▶ Task to complete
Below are records; reply with nothing but the number of lines in them that contain "antitone".

▶ Data supplied
★ ★ ★

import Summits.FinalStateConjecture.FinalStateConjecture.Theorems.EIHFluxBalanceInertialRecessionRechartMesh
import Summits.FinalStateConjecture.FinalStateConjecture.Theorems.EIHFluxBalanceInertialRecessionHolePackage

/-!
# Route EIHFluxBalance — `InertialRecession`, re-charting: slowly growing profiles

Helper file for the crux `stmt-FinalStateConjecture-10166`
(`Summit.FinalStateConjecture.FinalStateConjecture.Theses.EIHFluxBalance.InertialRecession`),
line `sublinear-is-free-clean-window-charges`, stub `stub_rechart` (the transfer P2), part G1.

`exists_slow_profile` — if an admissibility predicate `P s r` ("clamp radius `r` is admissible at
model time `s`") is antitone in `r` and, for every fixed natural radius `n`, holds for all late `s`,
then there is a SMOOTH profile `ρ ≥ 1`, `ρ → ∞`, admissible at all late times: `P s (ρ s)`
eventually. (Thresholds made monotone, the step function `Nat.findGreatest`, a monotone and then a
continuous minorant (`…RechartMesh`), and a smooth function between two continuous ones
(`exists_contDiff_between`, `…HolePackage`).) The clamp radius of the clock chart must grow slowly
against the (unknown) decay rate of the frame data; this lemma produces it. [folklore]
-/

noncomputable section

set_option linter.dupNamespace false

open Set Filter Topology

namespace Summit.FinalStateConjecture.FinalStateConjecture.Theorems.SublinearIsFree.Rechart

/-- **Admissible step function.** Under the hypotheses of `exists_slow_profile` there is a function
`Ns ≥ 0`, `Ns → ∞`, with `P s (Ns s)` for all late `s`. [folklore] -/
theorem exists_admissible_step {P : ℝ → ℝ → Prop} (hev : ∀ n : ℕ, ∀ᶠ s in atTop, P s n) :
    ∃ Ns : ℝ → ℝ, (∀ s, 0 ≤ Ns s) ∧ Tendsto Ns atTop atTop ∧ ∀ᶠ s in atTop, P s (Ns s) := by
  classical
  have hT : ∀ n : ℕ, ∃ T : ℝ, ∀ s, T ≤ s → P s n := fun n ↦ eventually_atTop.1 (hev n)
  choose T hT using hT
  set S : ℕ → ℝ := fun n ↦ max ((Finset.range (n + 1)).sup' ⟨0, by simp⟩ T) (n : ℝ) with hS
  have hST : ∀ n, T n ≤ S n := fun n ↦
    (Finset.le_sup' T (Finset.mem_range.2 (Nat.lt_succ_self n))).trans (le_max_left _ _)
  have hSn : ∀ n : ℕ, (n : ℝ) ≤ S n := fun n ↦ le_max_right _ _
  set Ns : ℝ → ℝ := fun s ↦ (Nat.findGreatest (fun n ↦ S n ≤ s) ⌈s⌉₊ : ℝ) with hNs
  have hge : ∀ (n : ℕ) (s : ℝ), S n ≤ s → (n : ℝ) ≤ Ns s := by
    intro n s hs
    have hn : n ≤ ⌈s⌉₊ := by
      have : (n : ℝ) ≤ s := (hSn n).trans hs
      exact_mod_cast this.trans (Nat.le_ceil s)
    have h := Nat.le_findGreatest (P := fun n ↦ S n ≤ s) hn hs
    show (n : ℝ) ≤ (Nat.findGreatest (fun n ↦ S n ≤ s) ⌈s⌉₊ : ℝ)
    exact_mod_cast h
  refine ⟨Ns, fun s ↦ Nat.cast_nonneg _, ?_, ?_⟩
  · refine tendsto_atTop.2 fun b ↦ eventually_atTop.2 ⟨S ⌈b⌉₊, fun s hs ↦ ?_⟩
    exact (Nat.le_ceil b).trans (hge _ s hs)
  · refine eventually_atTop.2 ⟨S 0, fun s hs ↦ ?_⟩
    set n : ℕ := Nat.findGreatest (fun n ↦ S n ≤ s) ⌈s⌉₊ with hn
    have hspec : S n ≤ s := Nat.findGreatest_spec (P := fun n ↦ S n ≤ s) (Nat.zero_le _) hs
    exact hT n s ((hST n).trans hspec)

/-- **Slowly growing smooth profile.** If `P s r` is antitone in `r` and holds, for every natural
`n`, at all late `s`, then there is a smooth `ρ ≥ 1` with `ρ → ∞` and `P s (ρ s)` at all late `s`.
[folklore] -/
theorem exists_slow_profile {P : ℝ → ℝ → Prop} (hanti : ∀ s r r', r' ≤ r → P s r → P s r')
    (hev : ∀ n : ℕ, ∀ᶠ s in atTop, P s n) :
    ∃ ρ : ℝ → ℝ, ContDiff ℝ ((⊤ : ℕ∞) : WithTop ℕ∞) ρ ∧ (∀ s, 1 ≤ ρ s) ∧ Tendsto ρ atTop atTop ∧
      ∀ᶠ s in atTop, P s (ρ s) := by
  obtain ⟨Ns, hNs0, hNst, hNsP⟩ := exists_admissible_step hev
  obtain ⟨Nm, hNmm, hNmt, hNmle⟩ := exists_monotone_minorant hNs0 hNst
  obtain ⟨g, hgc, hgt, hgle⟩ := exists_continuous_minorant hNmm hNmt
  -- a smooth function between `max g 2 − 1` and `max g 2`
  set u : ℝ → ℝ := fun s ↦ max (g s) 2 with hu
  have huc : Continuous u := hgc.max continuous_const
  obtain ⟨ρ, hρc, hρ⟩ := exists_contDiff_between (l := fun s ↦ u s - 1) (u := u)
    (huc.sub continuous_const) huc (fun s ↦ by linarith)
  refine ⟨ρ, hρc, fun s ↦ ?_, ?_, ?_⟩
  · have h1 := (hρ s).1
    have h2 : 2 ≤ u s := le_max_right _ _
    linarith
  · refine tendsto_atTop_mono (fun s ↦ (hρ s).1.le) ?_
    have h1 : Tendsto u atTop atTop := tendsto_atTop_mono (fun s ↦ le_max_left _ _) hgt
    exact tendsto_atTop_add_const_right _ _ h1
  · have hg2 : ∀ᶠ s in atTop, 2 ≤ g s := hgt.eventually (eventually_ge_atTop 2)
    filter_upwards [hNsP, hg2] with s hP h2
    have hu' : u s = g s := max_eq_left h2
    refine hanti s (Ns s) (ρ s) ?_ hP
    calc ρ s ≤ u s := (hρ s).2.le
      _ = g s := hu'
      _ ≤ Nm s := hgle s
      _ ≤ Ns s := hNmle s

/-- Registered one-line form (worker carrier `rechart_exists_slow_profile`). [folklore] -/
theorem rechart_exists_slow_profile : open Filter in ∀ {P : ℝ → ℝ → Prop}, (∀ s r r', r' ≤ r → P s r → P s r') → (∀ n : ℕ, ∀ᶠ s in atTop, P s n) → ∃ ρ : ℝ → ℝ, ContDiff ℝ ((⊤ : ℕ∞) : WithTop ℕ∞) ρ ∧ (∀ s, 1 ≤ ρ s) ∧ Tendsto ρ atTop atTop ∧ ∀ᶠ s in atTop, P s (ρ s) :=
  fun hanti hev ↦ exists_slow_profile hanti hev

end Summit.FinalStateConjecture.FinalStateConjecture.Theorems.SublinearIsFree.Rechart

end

★ ★ ★

▶ Output
2